** DATA FOR THIS TASK **

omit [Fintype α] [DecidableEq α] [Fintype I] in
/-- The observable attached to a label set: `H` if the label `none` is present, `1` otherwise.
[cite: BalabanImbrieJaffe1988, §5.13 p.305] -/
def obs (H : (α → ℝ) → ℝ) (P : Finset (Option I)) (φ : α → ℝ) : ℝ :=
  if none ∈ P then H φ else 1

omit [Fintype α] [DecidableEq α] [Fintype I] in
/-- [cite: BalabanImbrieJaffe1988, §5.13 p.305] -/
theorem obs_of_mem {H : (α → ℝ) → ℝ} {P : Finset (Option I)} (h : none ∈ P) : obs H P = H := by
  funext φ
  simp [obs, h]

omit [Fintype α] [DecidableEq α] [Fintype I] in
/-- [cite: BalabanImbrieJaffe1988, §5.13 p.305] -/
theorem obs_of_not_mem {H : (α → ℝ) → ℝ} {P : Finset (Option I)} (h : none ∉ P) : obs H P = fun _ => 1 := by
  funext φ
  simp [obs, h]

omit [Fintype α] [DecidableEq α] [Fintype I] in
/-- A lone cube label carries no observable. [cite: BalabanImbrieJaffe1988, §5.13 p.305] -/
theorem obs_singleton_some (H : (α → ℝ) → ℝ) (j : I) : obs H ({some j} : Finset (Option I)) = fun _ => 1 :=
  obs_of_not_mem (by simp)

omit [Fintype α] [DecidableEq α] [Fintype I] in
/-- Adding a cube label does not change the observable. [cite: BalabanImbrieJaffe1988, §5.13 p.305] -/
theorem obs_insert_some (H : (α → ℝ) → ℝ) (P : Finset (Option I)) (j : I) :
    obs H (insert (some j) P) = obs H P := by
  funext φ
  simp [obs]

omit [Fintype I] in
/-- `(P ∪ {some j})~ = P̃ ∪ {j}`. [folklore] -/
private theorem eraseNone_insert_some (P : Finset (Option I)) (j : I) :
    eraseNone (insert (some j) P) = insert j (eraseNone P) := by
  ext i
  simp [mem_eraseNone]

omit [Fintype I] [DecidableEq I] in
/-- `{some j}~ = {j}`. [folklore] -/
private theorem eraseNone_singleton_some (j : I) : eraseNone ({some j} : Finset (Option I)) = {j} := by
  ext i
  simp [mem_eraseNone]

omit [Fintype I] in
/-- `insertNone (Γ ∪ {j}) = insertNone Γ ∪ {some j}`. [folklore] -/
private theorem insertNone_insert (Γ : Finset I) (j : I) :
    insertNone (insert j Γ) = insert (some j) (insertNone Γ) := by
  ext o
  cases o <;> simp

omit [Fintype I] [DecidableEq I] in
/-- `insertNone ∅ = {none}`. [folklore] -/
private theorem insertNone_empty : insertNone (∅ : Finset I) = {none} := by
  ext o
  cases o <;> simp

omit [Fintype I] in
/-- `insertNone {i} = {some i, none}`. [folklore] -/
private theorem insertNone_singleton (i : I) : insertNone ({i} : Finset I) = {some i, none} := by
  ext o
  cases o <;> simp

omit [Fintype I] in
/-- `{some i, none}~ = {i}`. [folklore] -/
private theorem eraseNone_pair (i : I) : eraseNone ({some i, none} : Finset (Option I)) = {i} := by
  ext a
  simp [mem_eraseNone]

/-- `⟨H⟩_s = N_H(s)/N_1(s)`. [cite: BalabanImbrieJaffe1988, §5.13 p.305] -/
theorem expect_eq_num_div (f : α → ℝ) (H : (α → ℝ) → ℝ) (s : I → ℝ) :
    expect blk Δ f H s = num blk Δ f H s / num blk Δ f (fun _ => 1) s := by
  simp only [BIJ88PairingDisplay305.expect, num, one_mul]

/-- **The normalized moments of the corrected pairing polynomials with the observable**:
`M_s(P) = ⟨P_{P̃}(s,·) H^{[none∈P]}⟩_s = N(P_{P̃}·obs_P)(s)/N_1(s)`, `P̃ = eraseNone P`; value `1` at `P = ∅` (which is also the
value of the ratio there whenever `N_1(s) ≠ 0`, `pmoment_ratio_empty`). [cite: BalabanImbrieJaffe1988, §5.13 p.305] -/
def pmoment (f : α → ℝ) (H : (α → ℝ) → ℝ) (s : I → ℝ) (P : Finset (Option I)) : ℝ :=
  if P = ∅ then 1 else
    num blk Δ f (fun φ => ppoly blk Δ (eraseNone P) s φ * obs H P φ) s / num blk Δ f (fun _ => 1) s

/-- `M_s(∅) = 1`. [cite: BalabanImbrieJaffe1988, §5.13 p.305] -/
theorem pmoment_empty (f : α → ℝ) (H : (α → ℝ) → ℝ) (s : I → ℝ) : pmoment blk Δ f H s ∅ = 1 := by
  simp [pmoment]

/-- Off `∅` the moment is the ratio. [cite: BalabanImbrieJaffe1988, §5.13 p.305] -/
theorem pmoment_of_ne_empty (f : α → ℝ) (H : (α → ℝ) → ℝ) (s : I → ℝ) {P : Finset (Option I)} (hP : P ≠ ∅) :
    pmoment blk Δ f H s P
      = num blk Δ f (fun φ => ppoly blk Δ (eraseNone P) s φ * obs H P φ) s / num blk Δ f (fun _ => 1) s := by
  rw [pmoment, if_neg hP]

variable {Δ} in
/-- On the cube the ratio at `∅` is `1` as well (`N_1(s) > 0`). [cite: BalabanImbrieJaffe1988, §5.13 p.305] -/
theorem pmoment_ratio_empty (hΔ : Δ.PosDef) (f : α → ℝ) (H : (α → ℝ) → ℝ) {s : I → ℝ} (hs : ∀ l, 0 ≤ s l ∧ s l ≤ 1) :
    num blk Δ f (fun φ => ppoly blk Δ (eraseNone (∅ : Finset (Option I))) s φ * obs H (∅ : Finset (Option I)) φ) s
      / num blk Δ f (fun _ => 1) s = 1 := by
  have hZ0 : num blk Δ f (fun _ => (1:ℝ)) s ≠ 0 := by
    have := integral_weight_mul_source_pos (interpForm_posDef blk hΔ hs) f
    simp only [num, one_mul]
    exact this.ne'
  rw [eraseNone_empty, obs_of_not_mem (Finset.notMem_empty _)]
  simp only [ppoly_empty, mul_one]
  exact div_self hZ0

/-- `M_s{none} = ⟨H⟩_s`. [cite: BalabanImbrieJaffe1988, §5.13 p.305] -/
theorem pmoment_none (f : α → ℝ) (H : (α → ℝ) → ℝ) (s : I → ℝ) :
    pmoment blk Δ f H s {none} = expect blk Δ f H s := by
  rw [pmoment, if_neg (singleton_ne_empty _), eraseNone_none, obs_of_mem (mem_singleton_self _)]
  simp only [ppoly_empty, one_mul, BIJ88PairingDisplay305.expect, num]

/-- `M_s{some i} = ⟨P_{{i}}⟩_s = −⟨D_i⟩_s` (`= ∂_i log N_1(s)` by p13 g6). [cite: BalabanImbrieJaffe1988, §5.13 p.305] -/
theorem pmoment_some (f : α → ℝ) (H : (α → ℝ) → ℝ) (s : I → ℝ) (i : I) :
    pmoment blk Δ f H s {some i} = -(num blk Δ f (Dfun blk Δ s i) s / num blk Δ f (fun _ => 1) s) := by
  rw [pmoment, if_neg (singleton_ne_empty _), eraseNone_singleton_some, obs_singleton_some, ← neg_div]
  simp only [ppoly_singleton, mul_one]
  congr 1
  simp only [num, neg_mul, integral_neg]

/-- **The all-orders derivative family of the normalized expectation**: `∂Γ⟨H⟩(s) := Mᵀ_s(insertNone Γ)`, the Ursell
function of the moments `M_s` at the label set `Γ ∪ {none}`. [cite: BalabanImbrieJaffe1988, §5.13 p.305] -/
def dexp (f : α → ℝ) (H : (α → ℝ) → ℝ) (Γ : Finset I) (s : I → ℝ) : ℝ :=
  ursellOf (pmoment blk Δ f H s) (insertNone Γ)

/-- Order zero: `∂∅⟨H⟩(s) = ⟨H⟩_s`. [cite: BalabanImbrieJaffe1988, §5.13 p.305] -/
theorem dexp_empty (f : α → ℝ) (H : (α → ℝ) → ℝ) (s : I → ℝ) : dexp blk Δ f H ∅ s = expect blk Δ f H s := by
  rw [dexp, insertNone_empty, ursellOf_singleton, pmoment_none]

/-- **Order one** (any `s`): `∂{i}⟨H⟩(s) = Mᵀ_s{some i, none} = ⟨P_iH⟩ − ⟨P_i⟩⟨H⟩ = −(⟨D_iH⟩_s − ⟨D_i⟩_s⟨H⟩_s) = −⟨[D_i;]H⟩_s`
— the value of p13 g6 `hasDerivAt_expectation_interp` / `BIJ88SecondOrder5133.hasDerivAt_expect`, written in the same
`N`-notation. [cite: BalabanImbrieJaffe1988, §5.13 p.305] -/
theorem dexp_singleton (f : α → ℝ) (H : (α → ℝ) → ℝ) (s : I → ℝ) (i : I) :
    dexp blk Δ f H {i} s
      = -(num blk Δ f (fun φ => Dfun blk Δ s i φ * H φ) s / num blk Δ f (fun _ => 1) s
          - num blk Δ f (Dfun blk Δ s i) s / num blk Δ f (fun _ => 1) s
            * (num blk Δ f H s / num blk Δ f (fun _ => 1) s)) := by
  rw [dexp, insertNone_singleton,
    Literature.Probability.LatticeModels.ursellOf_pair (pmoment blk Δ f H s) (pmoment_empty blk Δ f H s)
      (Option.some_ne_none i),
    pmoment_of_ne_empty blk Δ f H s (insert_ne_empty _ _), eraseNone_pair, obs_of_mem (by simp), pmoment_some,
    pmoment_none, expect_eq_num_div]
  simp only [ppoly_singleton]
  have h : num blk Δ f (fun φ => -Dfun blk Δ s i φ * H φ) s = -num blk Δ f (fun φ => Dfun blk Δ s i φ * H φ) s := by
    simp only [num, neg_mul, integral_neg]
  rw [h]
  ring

** ASSIGNED TASK **
Could you return exactly the lines above from the line with "theorem dexp_singleton (f" to the line with "simp only [ppoly_singleton]", both included, and nothing else?

** WRITTEN REPLY **
theorem dexp_singleton (f : α → ℝ) (H : (α → ℝ) → ℝ) (s : I → ℝ) (i : I) :
    dexp blk Δ f H {i} s
      = -(num blk Δ f (fun φ => Dfun blk Δ s i φ * H φ) s / num blk Δ f (fun _ => 1) s
          - num blk Δ f (Dfun blk Δ s i) s / num blk Δ f (fun _ => 1) s
            * (num blk Δ f H s / num blk Δ f (fun _ => 1) s)) := by
  rw [dexp, insertNone_singleton,
    Literature.Probability.LatticeModels.ursellOf_pair (pmoment blk Δ f H s) (pmoment_empty blk Δ f H s)
      (Option.some_ne_none i),
    pmoment_of_ne_empty blk Δ f H s (insert_ne_empty _ _), eraseNone_pair, obs_of_mem (by simp), pmoment_some,
    pmoment_none, expect_eq_num_div]
  simp only [ppoly_singleton]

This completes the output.